BEGIN Study material

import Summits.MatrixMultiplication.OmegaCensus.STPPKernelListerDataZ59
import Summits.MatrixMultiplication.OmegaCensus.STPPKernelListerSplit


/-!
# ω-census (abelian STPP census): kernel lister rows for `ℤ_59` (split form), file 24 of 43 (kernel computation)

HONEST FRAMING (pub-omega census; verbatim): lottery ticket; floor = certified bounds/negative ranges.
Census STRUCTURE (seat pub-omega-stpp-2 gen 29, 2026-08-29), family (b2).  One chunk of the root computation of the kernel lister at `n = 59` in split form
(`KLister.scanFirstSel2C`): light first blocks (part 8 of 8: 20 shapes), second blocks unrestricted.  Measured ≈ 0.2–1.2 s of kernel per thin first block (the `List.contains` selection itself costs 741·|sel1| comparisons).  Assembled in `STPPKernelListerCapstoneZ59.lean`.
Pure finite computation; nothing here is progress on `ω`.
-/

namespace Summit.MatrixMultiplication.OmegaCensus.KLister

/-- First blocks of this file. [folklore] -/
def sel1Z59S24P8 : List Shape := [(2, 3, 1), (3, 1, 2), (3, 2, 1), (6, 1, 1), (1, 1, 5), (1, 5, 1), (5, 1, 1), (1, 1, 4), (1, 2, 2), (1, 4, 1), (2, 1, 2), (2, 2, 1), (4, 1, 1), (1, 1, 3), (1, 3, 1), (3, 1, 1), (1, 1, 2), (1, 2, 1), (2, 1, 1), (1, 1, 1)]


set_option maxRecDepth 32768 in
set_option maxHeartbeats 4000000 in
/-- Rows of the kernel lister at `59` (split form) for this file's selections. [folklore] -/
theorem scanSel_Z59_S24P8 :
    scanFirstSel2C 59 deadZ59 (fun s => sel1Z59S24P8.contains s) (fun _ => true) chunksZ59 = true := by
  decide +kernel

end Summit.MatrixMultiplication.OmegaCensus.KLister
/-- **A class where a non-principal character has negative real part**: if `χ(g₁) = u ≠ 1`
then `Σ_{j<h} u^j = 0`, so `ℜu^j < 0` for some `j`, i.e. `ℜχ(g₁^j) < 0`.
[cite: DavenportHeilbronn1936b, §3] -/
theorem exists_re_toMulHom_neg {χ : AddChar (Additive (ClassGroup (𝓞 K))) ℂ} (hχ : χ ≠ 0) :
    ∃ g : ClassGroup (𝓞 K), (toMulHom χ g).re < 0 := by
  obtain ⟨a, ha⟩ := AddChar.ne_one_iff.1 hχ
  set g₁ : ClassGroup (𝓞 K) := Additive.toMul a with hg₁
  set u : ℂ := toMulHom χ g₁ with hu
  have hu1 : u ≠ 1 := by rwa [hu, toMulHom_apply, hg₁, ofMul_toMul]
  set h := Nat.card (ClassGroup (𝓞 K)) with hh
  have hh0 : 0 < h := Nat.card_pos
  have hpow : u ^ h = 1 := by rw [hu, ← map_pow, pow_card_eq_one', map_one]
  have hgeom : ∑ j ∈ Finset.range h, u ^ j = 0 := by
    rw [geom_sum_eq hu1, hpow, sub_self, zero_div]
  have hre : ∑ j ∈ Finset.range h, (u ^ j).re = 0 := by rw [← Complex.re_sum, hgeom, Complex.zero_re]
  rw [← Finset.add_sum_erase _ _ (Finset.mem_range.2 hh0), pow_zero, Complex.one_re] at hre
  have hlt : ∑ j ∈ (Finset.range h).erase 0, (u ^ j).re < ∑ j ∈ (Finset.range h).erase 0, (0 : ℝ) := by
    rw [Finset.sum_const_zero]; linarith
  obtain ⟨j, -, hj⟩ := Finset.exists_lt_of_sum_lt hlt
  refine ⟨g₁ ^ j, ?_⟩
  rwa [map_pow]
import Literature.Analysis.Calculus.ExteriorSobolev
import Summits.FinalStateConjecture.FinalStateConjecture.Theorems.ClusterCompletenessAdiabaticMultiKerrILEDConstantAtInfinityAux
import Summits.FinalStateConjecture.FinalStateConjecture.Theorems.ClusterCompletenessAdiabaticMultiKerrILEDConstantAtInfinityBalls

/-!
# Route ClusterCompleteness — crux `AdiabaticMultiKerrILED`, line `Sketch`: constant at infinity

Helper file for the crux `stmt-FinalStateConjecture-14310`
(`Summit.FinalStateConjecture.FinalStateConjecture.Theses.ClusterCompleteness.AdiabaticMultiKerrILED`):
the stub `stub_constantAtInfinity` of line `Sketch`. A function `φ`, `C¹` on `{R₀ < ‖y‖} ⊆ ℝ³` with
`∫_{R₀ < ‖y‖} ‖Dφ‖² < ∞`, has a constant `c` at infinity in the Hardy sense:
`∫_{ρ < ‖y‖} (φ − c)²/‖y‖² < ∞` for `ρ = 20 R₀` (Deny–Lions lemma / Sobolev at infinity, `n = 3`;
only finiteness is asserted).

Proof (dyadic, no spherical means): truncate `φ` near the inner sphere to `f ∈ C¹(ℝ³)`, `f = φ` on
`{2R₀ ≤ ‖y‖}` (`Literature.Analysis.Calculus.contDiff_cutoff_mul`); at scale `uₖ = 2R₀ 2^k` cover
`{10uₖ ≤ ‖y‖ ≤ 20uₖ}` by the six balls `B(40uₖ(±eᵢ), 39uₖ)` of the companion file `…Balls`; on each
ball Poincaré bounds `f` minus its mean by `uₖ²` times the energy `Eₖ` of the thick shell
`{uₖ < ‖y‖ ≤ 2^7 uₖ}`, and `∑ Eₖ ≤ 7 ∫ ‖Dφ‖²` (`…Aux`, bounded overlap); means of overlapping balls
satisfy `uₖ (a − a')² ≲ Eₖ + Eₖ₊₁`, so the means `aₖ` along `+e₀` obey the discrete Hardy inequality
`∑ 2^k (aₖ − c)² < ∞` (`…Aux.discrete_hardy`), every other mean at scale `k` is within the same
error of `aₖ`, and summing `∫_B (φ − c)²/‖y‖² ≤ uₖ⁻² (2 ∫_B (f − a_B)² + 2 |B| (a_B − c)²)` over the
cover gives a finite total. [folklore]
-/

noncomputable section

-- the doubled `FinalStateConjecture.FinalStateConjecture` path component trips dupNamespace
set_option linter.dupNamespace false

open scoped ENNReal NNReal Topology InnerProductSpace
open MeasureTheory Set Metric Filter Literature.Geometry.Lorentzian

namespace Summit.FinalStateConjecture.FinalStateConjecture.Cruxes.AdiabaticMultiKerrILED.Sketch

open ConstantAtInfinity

END Study material

- **Action item**:
Copy out each line of the listing where the string "Analysis" appears.

- **Exercise output**:
import Literature.Analysis.Calculus.ExteriorSobolev
`{2R₀ ≤ ‖y‖}` (`Literature.Analysis.Calculus.contDiff_cutoff_mul`); at scale `uₖ = 2R₀ 2^k` cover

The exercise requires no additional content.